Inspired by A262343. Given a regular n-gon whose sides are of unit length, draw around each vertex V a circular arc connecting vertex V's two next-to-nearest neighbors. Connect the n arcs thus drawn into a single closed curve if n is odd, or a pair of identical (but rotated by 1/n of a turn) closed curves if n mod 4 = 2, or four identical (but rotated by 1/n of a turn) closed curves if n mod 4 = 0. (See illustration in Links.)
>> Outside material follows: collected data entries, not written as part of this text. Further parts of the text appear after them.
/-
Copyright (c) 2026 the pub-hodgecm-mathlib formalisation cell (harness21).  Prover seat hodgecm-mathlib-R90-C10-p07 (g2), SLAB R90-TF, section S1 «Ch. 10∕12 local»,
cell «U4-RAM :182 B_pos (ramified tame)» (dealer R90-C10-plan (g2), card (B-10)(5a) 2026-09-05T01:14:02Z): p01 (g3)'s LEMMA S of `PAPER-Pram1-cross.md` §2 — the skew-ball
character integrals at level `|Π|ᵐ`, `m ≥ 1`, at a TAME RAMIFIED place, for `χ₁` trivial on the `σ`-fixed PRINCIPAL units only.  KERNEL module: THEOREMS ONLY (no definition,
no named fact, no `sorry`, no instance, no notation).  2026-09-05.
-/
import Summits.HodgeConjecture.HodgeConjecture.Theorems.R90S1BposSkewLineCharacterIntegralDepth   -- ★ (B-4) PART 2 p863275 (R90-C10-p04 (g2)): (ii) `setIntegral_skewBall_dite_one_add_eq_measureReal_of_trivial` (place-free); brings ★ PART 1 `R90S1BposSkewBallCharacterTools` (§1 orthogonality on an invariant set, §2 product decomposition), ★ (II)-b2∕b3a∕b1
import HarnessLib

/-!
# R90 · S1 ∕ U4Keys leaf (U4f-χ₁-ram-one-pos), BRANCH B AT A TAME RAMIFIED PLACE — brick (B-10)(5a): LEMMA S, THE SKEW-BALL CHARACTER INTEGRALS AT LEVEL `|Π|ᵐ` (`m ≥ 1`)
# `∫_{t ∈ R⁻, |t|_w ≤ |Π|_wᵐ} χ₁((1 + t)^) dμ⁻(t) = μ⁻{|t|_w ≤ |Π|_wᵐ} · 𝟙[n ≤ m]` for `χ₁` of conductor `n` trivial on the `σ`-FIXED PRINCIPAL units   [Keys1984 §4–§5, §7 Thm (2) (d); WeilBNT1967 Ch. II §5; Roche1998 §3]

Cell `pub/hodgecm-mathlib` (D-0151), SLAB R90-TF, section S1 «Ch. 10∕12 local», crux H413 = `stmt-HodgeConjecture-24833` (lane `--supports … --as helper`), route of record
`HCCMUnconditional` (no route verbs); prover seat `hodgecm-mathlib-R90-C10-p07` (g2), card (B-10)(5a) of the ramified-tame corner of the B_pos line (dealer R90-C10-plan (g2)
2026-09-05T01:14:02Z; author of LEMMA S: R90-C10-p01 (g3), `R90/R90-C10-p01/g3/PAPER-Pram1-cross.md` 285001636e231ee7 §2).  THEOREMS ONLY (no `def`, no `instance`, no notation, no
named-fact hypothesis, no `sorry`); ★-only imports (no `Lines` import).  NOT THE PAYER of :182: LEMMA S is the one analytic input of the EVEN shells and of the (R-a) odd shells of the
ramified positive-depth Casselman pair (PAPER §2); the COSET STEP (5b) `R90S1BposRamCosetIntegral`, the shell sums and the assembly are the line's other bricks.

FRAME (= ★ (B-4) PART 1∕2 v1 spellings): `R := LocalRing L v = L ⊗ L⁺_v` at a NON-SPLIT place `v` (`hw : c • w = w` for the place `w ∣ v` — a tame RAMIFIED `w` included: nothing
below uses `e(w|v)`), `|2|_w = 1` (`h2w`); `σ := conjLocal L c v`, `R⁻ = HeisRing.skewPart σ`, `R⁺ = HeisRing.fixedPart σ`; `χ₁ : Rˣ →* ℂˣ` continuous; `E r := χ₁(r̂)` if `r` is a unit,
`0` otherwise (inline `dite`); `μ⁻ = μY` ANY regular additive Haar measure on `R⁻`.  RADII are VALUES `|r|` of elements `r ∈ L_w` (`0 < |r| < 1`; the consumers take `r = Πᵐ`,
`Π` a uniformiser of `L_w`, `1 ≤ m` — §3 spells that out with `Valued.v ϖ ^ m`).
THE BRANCH-B LETTER IS THE PRINCIPAL ONE: **`hfixP : ∀ u, (∀ w′, |(u − 1)_{w′}|_{w′} < 1) → σu = u → χ₁ u = 1`** — ★ p863838 `R90S1BposRamFixedPrincipalUnits.apply_eq_one_of_branchB_of_
fixed_principal_ram (h2w) (χ₁) (hB)` BYTE FOR BYTE (Hensel: a `σ`-fixed principal unit is `a·σa`), valid at a RAMIFIED place, where the INERT letter `hfix` of ★ PART 1∕2 («`χ₁ = 1` on
ALL `σ`-fixed units of absolute value one») FAILS in sub-branch (R-b) (`χ₁|_{𝒪_Fˣ} = ε`, PAPER §0).  The observation of this file: ★ PART 2 (i)'s proof uses `hfix` ONLY on the fibres
over `P = {a ∈ R⁺ : |a − 1|_w ≤ |r|}` — PRINCIPAL fixed units — so the principal letter suffices.

* §1 **`setIntegral_skewBall_dite_add_eq_of_fixed_principal`** — THE FIBRE IS CONSTANT over a `σ`-fixed PRINCIPAL `a` (`|a − 1|_w < 1`): `∫_{|y| ≤ |r|} E(a + y) dμ⁻ = ∫_{|y| ≤ |r|}
  E(1 + y) dμ⁻` (★ PART 1 §3's proof with `hχâ := hfixP â`).
* §2 **`setIntegral_skewBall_dite_one_add_eq_zero_of_level_principal`** (LEMMA S, vanishing half) — `∫_{|y|_w ≤ |r|} E(1 + y) dμ⁻ = 0` whenever `χ₁` is non-trivial on the principal
  units of level `|r|` (a unit `u₀`, `|(u₀ − 1)_w| ≤ |r|`, `χ₁ u₀ ≠ 1`), `0 < |r| < 1` (★ PART 2 (i)'s proof verbatim, §1 for the fibres); `…_diteInv_…` the `χ₁⁻¹` reading
  (`inv_letters_principal`).  The mass half (`χ₁` trivial at level `|r|`) is ★ PART 2 (ii) `setIntegral_skewBall_dite_one_add_eq_measureReal_of_trivial`, place-free already.
* §3 **LEMMA S IN THE `|Π|ᵐ` CURRENCY of the ramified C-pack** (`ϖ = Π`, `Valued.v ϖ = exp(−1)`; conductor letters ★ p863496's bytes `hcond` at level `n` ∕ sharp witness `u₁ hu₁ hχu₁` at
  level `m`): **`setIntegral_skewBall_pow_dite_one_add_eq_zero`** (`1 ≤ m`, witness at level `m` ⟹ `= 0`: the shells `m < n`), **`setIntegral_skewBall_pow_dite_one_add_eq_measureReal`**
  (`n ≤ m` ⟹ `= μ⁻(ball)`: the shells `m ≥ n`), and the `χ₁⁻¹` reading of the first.
HONEST LABEL.  HC_CM is proved only modulo the 7 printed citations (2 remaining named inputs: hLiu418 = `stmt-HodgeConjecture-24832`, h413 = `stmt-HodgeConjecture-24833`) until rung 0
closes; count-neutral — this file does NOT pay :182 (nor :155, nor A2′); no printed citation is discharged; REL ≠ ★ ≠ BUILT.

## References
* [Keys1984] D. Keys, *Principal series representations of special unitary groups over local fields*, Compositio Math. 51 (1984), §4–§5, §7 Theorem (2) (d) p. 126.
* [WeilBNT1967] A. Weil, *Basic Number Theory* (1967), Ch. I §2–§4, Ch. II §5 (Haar measure under homotheties; orthogonality of a non-trivial character of a compact group).
* [Roche1998] A. Roche, *Types and Hecke algebras for principal series representations of split reductive p-adic groups*, Ann. Sci. ÉNS (4) 31 (1998), §3–§4.
* [Rogawski1990] J. D. Rogawski, *Automorphic Representations of Unitary Groups in Three Variables*, Ann. of Math. Stud. 123 (1990), §1.10 p. 9, §12.2 (2) p. 173.
-/

set_option autoImplicit false
-- the mandated namespace has the single-problem summit's repeated segment (`HodgeConjecture.HodgeConjecture`)
set_option linter.dupNamespace false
The values of the loop length L(n) appear to form a power series. Conjectures: the coefficient of the first term is 2*A060819; the numerator and denominator of the coefficient of the 2nd term are -1*A000265 and a(n), respectively; and the numerator of the coefficient of the 3rd term is A109375.

LINKS

Table of n, a(n) for n=5..53.

Kival Ngaokrajang, Illustration of loop length L(n) for n = 5..12

FORMULA

a(n) = n^2/gcd((n-4)/gcd(n-4,4),n); for n >= 5.

EXAMPLE

L(5) = 2*Pi - 1/25*Pi^3 + 1/7500*Pi^5 - 1/5625000*Pi^7 + 1/7875000000*Pi^9 - ...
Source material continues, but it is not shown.